Kagen Ward and Caroline Ward-Hollard are hoping for the latter. The mother-and-son team are descendants of the Tataviam tribe from the Santa Clarita Valley, and they have already begun their Walk for the Ancestors, a months-long journey over the 650 miles of road connecting the mission system. The two start their days burning sage to cleanse themselves and then begin their methodical journey, welcoming visitors along the way, to the next mission. There, they meet with Native Americans from other tribes—Ohlone, Miwok, Pomo—and spend time in prayer and conversation. They have declared today a Day of Mourning and are calling on supporters to wear black. They will meet at 12 p.m. in the cemetery at San Carlos Borromeo Mission in Carmel, where there will also be a live-stream of Serra’s canonization.

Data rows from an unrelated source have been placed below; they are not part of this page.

omit [NeZero Lc] in
/-- [folklore] «T2Drift» of the ZERO binder family in any units: constant `0·θ^k`, any rate. -/
theorem t2Drift_zero (sf sm : ℕ → ℝ) {δ θ : ℝ} (k j : ℕ) :
    LocStencil₂ (unitS₂ (sf (k + j)) (sm (k + j))
        ((fun _ => 0 : ℕ → Fin (d + 1) → (Fin (d + 1) → ℤ) → Fin (d + 1) → (Fin (d + 1) → ℤ) → MKer (d + 1) (Fib d)) (k + j)) -
      unitS₂ (sf k) (sm k)
        ((fun _ => 0 : ℕ → Fin (d + 1) → (Fin (d + 1) → ℤ) → Fin (d + 1) → (Fin (d + 1) → ℤ) → MKer (d + 1) (Fib d)) k))
      (0 * θ ^ k) δ := by
  rw [unitS₂_zero, unitS₂_zero, sub_self, zero_mul]
  exact locStencil₂_zero_table

/-- [folklore] **THE `T`-FREE CARRIER IS an2's NORMALISED MEMBER AT THE ZERO BINDER**: `unitW_j (WbalOf d Lc cE cVH cΛ 0 mixFF j) =
W2SymOfK K♮_j Lc S♮_j M♮_j 0 M₂♮_j` (`SecondOrderUnits.unitW_WbalOf` + `unitS₂_zero`). -/
theorem unitW_WbalOf_zero (cE cVH cΛ : ℝ)
    (mixFF : Fin (d + 1) → (Fin (d + 1) → ℤ) → Fin (d + 1) → (Fin (d + 1) → ℤ) → MKer (d + 1) (Fib d)) (j : ℕ) :
    unitW (sfStep Lc j) (smStep d Lc j) (WbalOf d Lc cE cVH cΛ (fun _ => 0) mixFF j) =
      W2SymOfK (unitK (sfStep Lc j) (smStep d Lc j) (KInvStep (d := d) Lc j)) Lc
        (unitS (sfStep Lc j) (smStep d Lc j) (Spure d Lc cE cVH cΛ j)) (unitM (sfStep Lc j) (smStep d Lc j) (M1 d Lc cΛ j)) 0
        (unitM₂ (sfStep Lc j) (smStep d Lc j) (M2Of d Lc mixFF j)) := by
  rw [unitW_WbalOf d Lc (sfStep_ne_zero j) (smStep_ne_zero j), unitS₂_zero]

omit [NeZero Lc] in
/-- [folklore] In a difference of two sources a common border summand cancels and the scalar factors out. -/
theorem smul_add_sub_smul_add (c c' : ℝ) (A A' B : MKer (d + 1) (Fib d)) :
    c • A + c' • B - (c • A' + c' • B) = c • (A - A') := by
  rw [add_sub_add_right_eq_sub, smul_sub]
import Literature.Computability.Cryptography.RegevReductionOneSampleStage
import Literature.Computability.Cryptography.RegevBootstrapDiscrete
import Literature.Computability.Cryptography.RegevBootstrapWidth
import Literature.Computability.Cryptography.LWEHybridT2Prog
import Literature.Computability.Cryptography.LWEPrimePowerAmplifier
import Literature.Algebra.EuclideanLattices.RegevUniqueSVP
import Literature.Algebra.EuclideanLattices.RegevUSVPPre
import Literature.Algebra.EuclideanLattices.DualGridSolverMachine
import Literature.Algebra.EuclideanLattices.IntegerMatrixInverseMachine
import Literature.Algebra.EuclideanLattices.RegevRadiusSearch
import Literature.Computability.Complexity.CountingHierarchyProofs
import Literature.Computability.Cryptography.LiuPassOWFProgram
import Literature.Computability.QuantumComplexity.HidingGoodEvent
import HarnessLib

/-!
# Regev 2009, Lemma 3.2 — the classical bootstrap sampler, as a machine

The residual `regev2009_lemma_3_2_sampler` of `RegevReductionStageResiduals.lean` (the one
classical input of the one-sample stage of Regev's quantum reduction `LWE ≤ SIVP`,
`RegevReductionOneSampleStage.lean`) asks for a deterministic polynomial-time machine `boot`
which, on the code of an instance `(B, ρ)` of `GapSVP` and a block of uniform coins, writes the
code of an integer coefficient vector whose law (read back in lattice coordinates) is within a
negligible `ν(n)` of the discrete Gaussian `D_{L(B),ρ}` whenever `B` is nonsingular and
`ρ > 2^{2n} λₙ(L(B))` — Regev 2009, Lemma 3.2 (arXiv:2401.03703, p. 15): "there is an efficient
classical sampler from `D_{L,r}` for `r > 2^{2n} λₙ(L)`", proved there by LLL-reducing the basis,
sampling a continuous Gaussian and rounding it off (Babai) to the lattice.

This file builds that machine and proves the residual (`regev2009_lemma_3_2_sampler_holds`).
The machine (`bootList`, computed on codes by `bootList_codeFP`):
1. LLL-reduces the instance basis (`LLLMachine.lllMachineF`, LLL82 (1.26)/(1.12); output rows
   `b'ᵢ` with `‖b'ᵢ‖ ≤ 2ⁿ λₙ(L)`, `Regev2009.norm_le_two_pow_mul_successiveMinimum_of_isLLLReduced`);
2. computes the width record of the exact Bernoulli rejection sampler of BLPRS13 §5 / GPV08 §4.1
   at `θ = n/A²`, `A = bootA ρ n` (so that its target width `A√(π/n)` is within a factor
   `1 + 2/2ⁿ` of `ρ`, `RegevBootstrapWidth.lean`), and draws `n` iid integer samples `gᵢ` from the
   coins (`BLPRS2013.KProg.noiseOf`, law `rejLaw`, `113(⌊√n⌋+1)/2ⁿ`-close to `D_{ℤ,A√(π/n)}`
   uniformly in `A`, `BLPRS2013.tvDist_rejLaw_wide_le`);
3. rounds `g = ∑ gᵢeᵢ` off to the lattice in the reduced basis in exact integer arithmetic
   (`roundOffL`: the integer inverse `d·B'⁻¹` of `IntegerMatrixInverseGS.lean`, floor division by
   `d`, multiplication by `B'`; it agrees with `Regev2009.roundOff` of `RegevBootstrapDiscrete.lean`,
   `roundOffL_rowsOf`), and writes the coefficient vector.
The law of step 3 on exact `D_{ℤ,s}` inputs is `π(2√n·d/s + (d/s)²) + 2⁻ⁿ`-close to `D_{L,s}`,
`d = ∑‖b'ᵢ‖ ≤ n2ⁿλₙ < n ρ/2ⁿ` (`Regev2009.tvDist_indepLaw_map_roundOff_le`); with the sampler error
and the width slack this gives `ν(n) = 241 n²/2ⁿ`.

VALUE. A theorem about a program (a machine-checked proof that the published classical procedure
meets the typed specification), not progress on any open problem: after this file the one-sample
stage `regev2009_thm_3_1_oneSampleStage` rests on the single quantum residual
`regev2009_lemma_3_3_stepMachine` (`regev_lwe_to_sivp_quantum_holds_of_boot_of_step`).
-/

open Filter _root_.Computability Literature.Computability.Complexity Literature.Computability.Cryptography.LWE
  Literature.Algebra.EuclideanLattices Literature.Computability.QuantumComplexity
  Literature.Probability.Distributions
open scoped Real

namespace Literature.Computability.Cryptography

namespace Regev2009

open BLPRS2013 BLPRS2013.KProg GaussRejMachine DualGrid Literature.Computability.Complexity.CodeFP
  Literature.Computability.Complexity.MachinPi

Serra’s bones lie beneath the floor of the basilica at the Carmel Mission. The basilica has large arched ceilings and thick wood pews, and the gilded reredos features carved images of the Archangel Michael and the crucified Christ, among others. The figures look down toward the floor where a striking portrait of Junipero Serra leans against a balcony atop his final resting place. “Fr. Junipero Serra, Apostol de California,” reads his tombstone.
A few yards outside the basilica is the cemetery. Most marked graves contain the bodies of Mexican missionaries or church officials and their loved ones. Ringing the cemetery’s north side are a series of mostly unmarked graves stuck with small wooden crosses and decorated with abalone shells. These are the graves of some of the Native Americans who died at the Carmel Mission. For those whose graves are long forgotten, a plaque remains to placate: “In memory of the Christian Indians and Spaniards who were interred in this cemetery between the years 1771–1833.”
*Update — September 23, 2015: A previous version of this article incorrectly stated where Junipero Serra was born; he was born on Mallorca.